See them now singing
Open throats resounding
As best they are able
Deeds of thine recalling
Cleanse thou of evil
Lips with which to praise thee
Saint John our Baptist!

Notes names were thus: UT, RE, MI, FA, SOL, LA and (sa) SI. “UT” has been replaced in some countries by “DO” for the need of solfege.

Numerology is in operation here too. The set has seven notes. Seven in European Judeo-Christian cultures is together with the number three is the most symbolic one(s). The seven stories of heaven, days of the week, 3+4 which connects earth and sky, Rome as well as Istanbul (Constantinople) built on seven hills, the temple of Salomon built in seven years…

The other primordial steps of the series which will later constitute the basis of all tonal music are 1st, 3rd and 5th. Here we have the Holy spirit: 1; the Trilogy: 3; the last one, fifth step is even more heavily loaded. Human being has been symbolized with the number 5, the pentagram symbol and all…
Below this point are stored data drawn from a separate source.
/-- **Hachimori–Matsuno on Kobayashi's signed Selmer tower — only the Cassels–Tate–Flach layer pairings displayed.** For ANY
number field `K`, elliptic `W/K` with `E(K)[p] = 0` (`hK`), ANY `ℤ_p`-extension `κ` with topological generator `γ`, ANY sign `ε`, ANY
dual datum `D : SignedSelmerDualData W κ γ ε` with `D.X` finitely generated and `Λ`-torsion: if the layers `Sel^ε(E/K_n)`
(`signedSelmerLayer W κ ε n`) carry biadditive pairings `⟨·,·⟩_n` which are skew-symmetric (`hskew`), `conj_γ`-invariant (`hinv`), with
`p`-divisible right kernel (`hdiv`) and every character vanishing on the right kernel represented (`hsurj`), together with
corestrictions `Sel^ε(E/K_{n+1}) → Sel^ε(E/K_n)` realising the norm `Σ_{i<p} conj_{γ^{pⁿ i}}` after restriction to `K_∞` and adjoint to
`res_{K_{n+1}/K_n}` (`hcores`), all pinned to the tree's maps `layerToInfty`, `resOfLe`, `conjH1` by their values — then `D.X` has no
non-zero finite `Λ`-submodule (B. D. Kim's Thm. 1.1 shape, for every `p`, in particular `p = 2`). The proof of
`TowerHaMa.SelmerDualData.forall_finite_eq_bot_of_casselsTatePackage` VERBATIM on the signed objects.
[cite: HachimoriMatsuno2000, Theorem and Corollary (i), proof p. 2540 L28–L45] [cite: BDKim2013, Thm. 1.1]
[cite: MilneADT2006, I Prop. 6.9, Thm. 6.13 (a)(b), Rem. 6.10] [cite: Kobayashi2003, Def. 1.1] -/
theorem SignedSelmerDualData.forall_finite_eq_bot_of_casselsTatePackage (hγ : κ.IsTopGenerator γ)
    (hK : ∀ P : W.toAffine.Point, p • P = 0 → P = 0) (D : SignedSelmerDualData W κ γ ε)
    [Module.Finite (IwasawaAlgebra p) D.X] (htor : Module.IsTorsion (IwasawaAlgebra p) D.X)
    (pair : ∀ n, signedSelmerLayer W κ ε n →+ signedSelmerLayer W κ ε n →+ AddCircle (1 : ℚ))
    (hskew : ∀ n (y t : signedSelmerLayer W κ ε n), pair n y t = -pair n t y)
    (hinv : ∀ n (y t y' t' : signedSelmerLayer W κ ε n),
      (y' : W.subgroupH1 p (κ.layerSubgroup n)) = W.conjH1 p (κ.layerSubgroup n) γ y →
      (t' : W.subgroupH1 p (κ.layerSubgroup n)) = W.conjH1 p (κ.layerSubgroup n) γ t → pair n y' t' = pair n y t)
    (hdiv : ∀ n (t : signedSelmerLayer W κ ε n), (∀ y, pair n y t = 0) →
      ∃ t' : signedSelmerLayer W κ ε n, (∀ y, pair n y t' = 0) ∧ p • t' = t)
    (hsurj : ∀ n (g : signedSelmerLayer W κ ε n →+ AddCircle (1 : ℚ)),
      (∀ t, (∀ y, pair n y t = 0) → g t = 0) → ∃ c, ∀ y, g y = pair n y c)
    (hcores : ∀ n (t : signedSelmerLayer W κ ε (n + 1)), ∃ t' : signedSelmerLayer W κ ε n,
      W.layerToInfty κ n t' =
        ∑ i ∈ Finset.range p, W.conjH1 p κ.kerSubgroup (γ ^ (p ^ n * i)) (W.layerToInfty κ (n + 1) t) ∧
      ∀ (y : signedSelmerLayer W κ ε n) (y' : signedSelmerLayer W κ ε (n + 1)),
        (y' : W.subgroupH1 p (κ.layerSubgroup (n + 1))) =
          W.resOfLe p (κ.layerSubgroup_antitone (Nat.le_succ n)) y → pair n y t' = pair (n + 1) y' t) :
    ∀ M : Submodule (IwasawaAlgebra p) D.X, Finite M → M = ⊥ := by
  -- the tree's signed layer data as additive maps
  let r : ∀ n, signedSelmerLayer W κ ε n →+ signedSelmerInfty W κ ε := fun n ↦
    ((W.layerToInfty κ n).comp (signedSelmerLayer W κ ε n).subtype).codRestrict (signedSelmerInfty W κ ε)
      fun x ↦ map_layerToInfty_signedSelmerLayer_le W κ ε n ⟨x, x.2, rfl⟩
  have hr_coe : ∀ n (x : signedSelmerLayer W κ ε n),
      ((r n x : signedSelmerInfty W κ ε) : W.subgroupH1 p κ.kerSubgroup) = W.layerToInfty κ n x := fun _ _ ↦ rfl
  let ι : ∀ n, signedSelmerLayer W κ ε n →+ signedSelmerLayer W κ ε (n + 1) := fun n ↦
    ((W.resOfLe p (κ.layerSubgroup_antitone (Nat.le_succ n))).comp (signedSelmerLayer W κ ε n).subtype).codRestrict
      (signedSelmerLayer W κ ε (n + 1)) fun x ↦ SignedEC.resOfLe_mem_signedSelmerLayer W κ ε (Nat.le_succ n) x.2
  have hι_coe : ∀ n (x : signedSelmerLayer W κ ε n),
      ((ι n x : signedSelmerLayer W κ ε (n + 1)) : W.subgroupH1 p (κ.layerSubgroup (n + 1))) =
        W.resOfLe p (κ.layerSubgroup_antitone (Nat.le_succ n)) x := fun _ _ ↦ rfl
  let γL : ∀ n, signedSelmerLayer W κ ε n →+ signedSelmerLayer W κ ε n := fun n ↦
    ((W.conjH1 p (κ.layerSubgroup n) γ).comp (signedSelmerLayer W κ ε n).subtype).codRestrict (signedSelmerLayer W κ ε n)
      fun x ↦ conjH1_mem_signedSelmerLayer W κ ε n γ x.2
  have hγL_coe : ∀ n (x : signedSelmerLayer W κ ε n),
      ((γL n x : signedSelmerLayer W κ ε n) : W.subgroupH1 p (κ.layerSubgroup n)) =
        W.conjH1 p (κ.layerSubgroup n) γ x := fun _ _ ↦ rfl
  -- the right kernels of the displayed pairings
  let Dn : ∀ n, AddSubgroup (signedSelmerLayer W κ ε n) := fun n ↦
    { carrier := {t | ∀ y, pair n y t = 0}
      zero_mem' := fun y ↦ map_zero _
      add_mem' := fun {a b} ha hb y ↦ by rw [map_add, ha y, hb y, add_zero]
      neg_mem' := fun {a} ha y ↦ by rw [map_neg, ha y, neg_zero] }
  have hDn : ∀ n (t : signedSelmerLayer W κ ε n), t ∈ Dn n ↔ ∀ y, pair n y t = 0 := fun _ _ ↦ Iff.rfl
  -- (a) injective layers (`E(K)[p] = 0`)
  have hr : ∀ n, Function.Injective (r n) := fun n x y h ↦
    Subtype.ext (layerToInfty_injective_of_no_pTorsion W κ hγ hK n (by rw [← hr_coe, ← hr_coe, h]))
  -- transitions over `Sel^ε_∞`
  have hι : ∀ n (x : signedSelmerLayer W κ ε n), r (n + 1) (ι n x) = r n x := fun n x ↦ by
    apply Subtype.ext
    rw [hr_coe, hr_coe, hι_coe]
    exact congrArg (fun f ↦ f (x : W.subgroupH1 p (κ.layerSubgroup n)))
      (W.resOfLe_comp_holds p (κ.kerSubgroup_le_layerSubgroup (n + 1)) (κ.layerSubgroup_antitone (Nat.le_succ n)))
  -- exhaustion
  have hex : ∀ s : signedSelmerInfty W κ ε, ∃ n, ∃ x : signedSelmerLayer W κ ε n, r n x = s := fun s ↦ by
    obtain ⟨n, y, hy, hys⟩ := (SignedEC.mem_signedSelmerInfty_iff_exists_layer W κ ε
      (s : W.subgroupH1 p κ.kerSubgroup)).mp s.2
    exact ⟨n, ⟨y, hy⟩, Subtype.ext hys⟩
  -- the `Γ`-action on the layers over `conj_γ`
  have hγL : ∀ n (x : signedSelmerLayer W κ ε n), r n (γL n x) = conjSignedSelmerInfty W κ ε γ (r n x) := fun n x ↦ by
    apply Subtype.ext
    rw [hr_coe, coe_conjSignedSelmerInfty_apply, hr_coe, hγL_coe]
    exact congrArg (fun f ↦ f (x : W.subgroupH1 p (κ.layerSubgroup n)))
      (resOfLe_comp_conjH1_holds (M := geomPrimaryTorsion W p) (κ.kerSubgroup_le_layerSubgroup n) γ)
  have hγLs : ∀ n, Function.Surjective (γL n) := fun n y ↦ by
    refine ⟨⟨W.conjH1 p (κ.layerSubgroup n) γ⁻¹ y, conjH1_mem_signedSelmerLayer W κ ε n γ⁻¹ y.2⟩, Subtype.ext ?_⟩
    rw [hγL_coe]
    change ((W.conjH1 p (κ.layerSubgroup n) γ).comp (W.conjH1 p (κ.layerSubgroup n) γ⁻¹)) _ = _
    rw [← W.conjH1_mul_holds p (κ.layerSubgroup n) γ γ⁻¹, mul_inv_cancel, W.conjH1_one_holds p (κ.layerSubgroup n),
      AddMonoidHom.id_apply]
  -- the displayed package, transported to the abstract shape
  have hinv' : ∀ n (y t : signedSelmerLayer W κ ε n), pair n (γL n y) (γL n t) = pair n y t :=
    fun n y t ↦ hinv n y t (γL n y) (γL n t) (hγL_coe n y) (hγL_coe n t)
  have hcores' : ∀ n (t : signedSelmerLayer W κ ε (n + 1)), ∃ t' : signedSelmerLayer W κ ε n,
      r n t' = ∑ i ∈ Finset.range p, ((conjSignedSelmerInfty W κ ε γ) ^ (p ^ n * i)) (r (n + 1) t) ∧
      ∀ y : signedSelmerLayer W κ ε n, pair n y t' = pair (n + 1) (ι n y) t := fun n t ↦ by
    obtain ⟨t', ht', hadj⟩ := hcores n t
    refine ⟨t', Subtype.ext ?_, fun y ↦ hadj y (ι n y) (hι_coe n y)⟩
    rw [hr_coe, ht', AddSubmonoidClass.coe_finsetSum]
    exact Finset.sum_congr rfl fun i _ ↦ (coe_conjSignedSelmerInfty_pow_apply W κ ε γ (p ^ n * i) (r (n + 1) t)).symm
  -- the right kernels: `p`-divisible, `conj_γ`-stable, restriction-compatible, exact, characters represented
  have hDdiv : ∀ n, ∀ d ∈ Dn n, ∃ d' ∈ Dn n, p • d' = d := fun n d hd ↦ by
    obtain ⟨d', hd', h⟩ := hdiv n d ((hDn n d).mp hd)
    exact ⟨d', (hDn n d').mpr hd', h⟩
  have hDγ : ∀ n, ∀ d ∈ Dn n, γL n d ∈ Dn n := fun n d hd ↦ by
    rw [hDn] at hd ⊢
    intro y
    obtain ⟨y₀, rfl⟩ := hγLs n y
    rw [hinv', hd y₀]
  have hDι : ∀ n, ∀ d ∈ Dn n, ι n d ∈ Dn (n + 1) := fun n d hd ↦ by
    rw [hDn] at hd ⊢
    intro y'
    obtain ⟨c, _, hadj⟩ := hcores' n y'
    rw [hskew (n + 1), ← hadj d, hskew n, hd c, neg_zero, neg_zero]
  have hker : ∀ n (t : signedSelmerLayer W κ ε n), (∀ y, pair n y t = 0) → t ∈ Dn n := fun n t ht ↦ (hDn n t).mpr ht
  have hD0 : ∀ n, ∀ t ∈ Dn n, ∀ y, pair n y t = 0 := fun n t ht ↦ (hDn n t).mp ht
  have hsurj' : ∀ n (g : signedSelmerLayer W κ ε n →+ AddCircle (1 : ℚ)), (∀ d ∈ Dn n, g d = 0) →
      ∃ c, ∀ y, g y = pair n y c := fun n g hg ↦ hsurj n g fun t ht ↦ hg t ((hDn n t).mpr ht)
  -- Hachimori–Matsuno WITHOUT stabilisation hypothesis (cell `bsd-potss`, `DivisiblePartsStationary`)
  exact Iwasawa.forall_finite_eq_bot_of_selfDualLayers_of_isTorsion p (conjSignedSelmerInfty W κ ε γ) r ι γL Dn pair D.toDual
    (D.isDualPair hγ) htor hr hι hex hγL hγLs hcores' hDdiv hDγ hDι hker hD0 hsurj' hinv'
The combination of steps 1, 3 and 5 (i.e. do-mi-sol), as a chord, gives us the “perfect chord” which will be the most important syntactic element of all tonal classical music up to the 20th. century.

The subdivision of the (diatonic) scale to 12 (chromatic) steps is also worth noting. Why twelve? 12 is everywhere in all Judeo-Christian culture. No need to enumerate longer than the best known 12 Apostles, 12 tribes, 12 gates of Jerusalem…

In setting the western music’s basics in a Franciscan monastery 1000 years ago we see a very interesting mixture of cultures, all Judeo-Christian but mixed with a background going back to the Antique Greek. Brotherhoods like this, in early middle-ages were living their own particular philosophy of life and beliefs somehow at the outer edges of the Vatican ecclesiastic authority.

Franciscans and Jesuits were able to survive in their monasteries which were closed-economical microcosms. Being able to support themselves independently, they managed to stay away from Vatican’s dogmatism and thus able to collect, synthesize and archive from many sources of knowledge.

An important part of music theory is based on Antique Greek philosophers works which were frowned upon (at the very least) by the official Catholic church. Those works have been scrutinized behind closed doors in the monasteries and led to present days music theory. Therefore no wonder that the hymn which named the musical notes and the theory which have followed that is from one dedicated to Saint Joannes, seen as a precursor of early “enlightenment” rather than a real “mystic”, who is also the patron of Cathedral builders (Early architects i.e. operative Free-Masons).